Source material section start
import Summits.AtomisticToContinuum.Crystallization.Theorems.ReggeStarCoercivityDefectFreeCrystallizesPalmDefs
import Literature.Geometry.DiscreteGeometry.KissingPatterns
import HarnessLib

/-!
# Twelve neighbours of a good root (stub T4 `stub_twelveNeighbours` of line `palm-good-law`,
# crux `ReggeStarCoercivity.DefectFreeCrystallizes`, stmt-AtomisticToContinuum-13603)

**Theorem** (`stub_twelveNeighbours`).  If the root `0` of a point set `S ⊆ ℝ³` is `SetGood`
(for some scale `a ∈ [9/10, 11/10]` the rescaled punctured open `6/5`-neighbourhood
`a⁻¹ • {z ∈ S | z ≠ 0, dist z 0 < 6/5}` is a finite set `1/20`-close to the fcc or the hcp kissing
pattern), then the counting measure restricted to `S` gives mass exactly `12` to the punctured open
ball `{y | 0 < ‖y‖ < 6/5}`.

**Proof.**  The matched finite set `T` has `12` points (`card_eq_twelve_of_shellCloseTo`).  The
rescaling `z ↦ a⁻¹ • (z - 0)` is injective (`a ≠ 0`), so the punctured neighbourhood
`A = {z ∈ S | z ≠ 0, dist z 0 < 6/5}` is finite with `A.ncard = T.card = 12`; and
`A = {y | 0 < ‖y‖ ∧ ‖y‖ < 6/5} ∩ S` (`dist z 0 = ‖z‖`, `z ≠ 0 ↔ 0 < ‖z‖`), a measurable set
intersected with `S`, so `count|S {y | 0 < ‖y‖ < 6/5} = count A = 12`
(`Measure.restrict_apply`, `Measure.count_apply_finite`).  All `[folklore]`.
-/

noncomputable section

open MeasureTheory
open scoped ENNReal

namespace Summit.AtomisticToContinuum.Crystallization.Theorems.PalmGoodLaw.TwelveNeighbours

open Literature.Geometry.DiscreteGeometry

/-- **stub_twelveNeighbours** (T4 of line `palm-good-law`): if the root `0` of `S` is `SetGood` (its
punctured open `6/5`-neighbourhood, rescaled by an admissible `a⁻¹`, is `1/20`-close to the fcc or hcp
kissing pattern), then `count|S` gives mass exactly `12` to the punctured open ball `{0 < ‖y‖ < 6/5}`:
the matched set has twelve points (`card_eq_twelve_of_shellCloseTo`), the rescaling `z ↦ a⁻¹ • z` is
injective, and the punctured ball meets `S` in exactly the rescaled set's preimage
(`Measure.count_apply_finite`). [folklore] -/
theorem stub_twelveNeighbours :
    ∀ S : Set (EuclideanSpace ℝ (Fin 3)), SetGood S 0 →
      (Measure.count : Measure (EuclideanSpace ℝ (Fin 3))).restrict S
        {y : EuclideanSpace ℝ (Fin 3) | 0 < ‖y‖ ∧ ‖y‖ < 6 / 5} = 12 := by
  intro S hS
  obtain ⟨a, ha₁, -, T, hT, hclose⟩ := hS
  have hcard : T.card = 12 := card_eq_twelve_of_shellCloseTo hclose
  have ha : a ≠ 0 := by
    intro h
    rw [h] at ha₁
    norm_num at ha₁
  have hmeas : MeasurableSet {y : EuclideanSpace ℝ (Fin 3) | 0 < ‖y‖ ∧ ‖y‖ < 6 / 5} :=
    (measurableSet_lt measurable_const measurable_norm).inter
      (measurableSet_lt measurable_norm measurable_const)
  -- the punctured neighbourhood of the root, as in `SetGood S 0`
  set A : Set (EuclideanSpace ℝ (Fin 3)) :=
    {z : EuclideanSpace ℝ (Fin 3) | z ∈ S ∧ z ≠ 0 ∧ dist z 0 < 6 / 5} with hA_def
  have hAeq : {y : EuclideanSpace ℝ (Fin 3) | 0 < ‖y‖ ∧ ‖y‖ < 6 / 5} ∩ S = A := by
    ext z
    simp only [hA_def, Set.mem_inter_iff, Set.mem_setOf_eq, dist_zero_right, norm_pos_iff]
    tauto
  have hinj : Function.Injective (fun z : EuclideanSpace ℝ (Fin 3) => a⁻¹ • (z - 0)) := by
    intro z w hzw
    have h := smul_right_injective (EuclideanSpace ℝ (Fin 3)) (inv_ne_zero ha) hzw
    simpa using h
  have hfin : A.Finite := by
    have himg : ((fun z : EuclideanSpace ℝ (Fin 3) => a⁻¹ • (z - 0)) '' A).Finite := by
      rw [← hT]
      exact T.finite_toSet
    exact himg.of_finite_image hinj.injOn
  have hncard : A.ncard = 12 := by
    have h := Set.ncard_image_of_injective A hinj
    rw [← hT, Set.ncard_coe_finset, hcard] at h
    exact h.symm
  rw [Measure.restrict_apply hmeas, hAeq, Measure.count_apply_finite A hfin,
    ← Set.ncard_eq_toFinset_card A hfin, hncard]
  norm_num

end Summit.AtomisticToContinuum.Crystallization.Theorems.PalmGoodLaw.TwelveNeighbours

end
Source material section end
Please reproduce exactly the lines in the listing above from the one containing "have hcard : T.card" through the one containing "(measurableSet_lt measurable_const measurable_norm).inter", both included, and nothing more.

**Response to this task:**
  have hcard : T.card = 12 := card_eq_twelve_of_shellCloseTo hclose
  have ha : a ≠ 0 := by
    intro h
    rw [h] at ha₁
    norm_num at ha₁
  have hmeas : MeasurableSet {y : EuclideanSpace ℝ (Fin 3) | 0 < ‖y‖ ∧ ‖y‖ < 6 / 5} :=
    (measurableSet_lt measurable_const measurable_norm).inter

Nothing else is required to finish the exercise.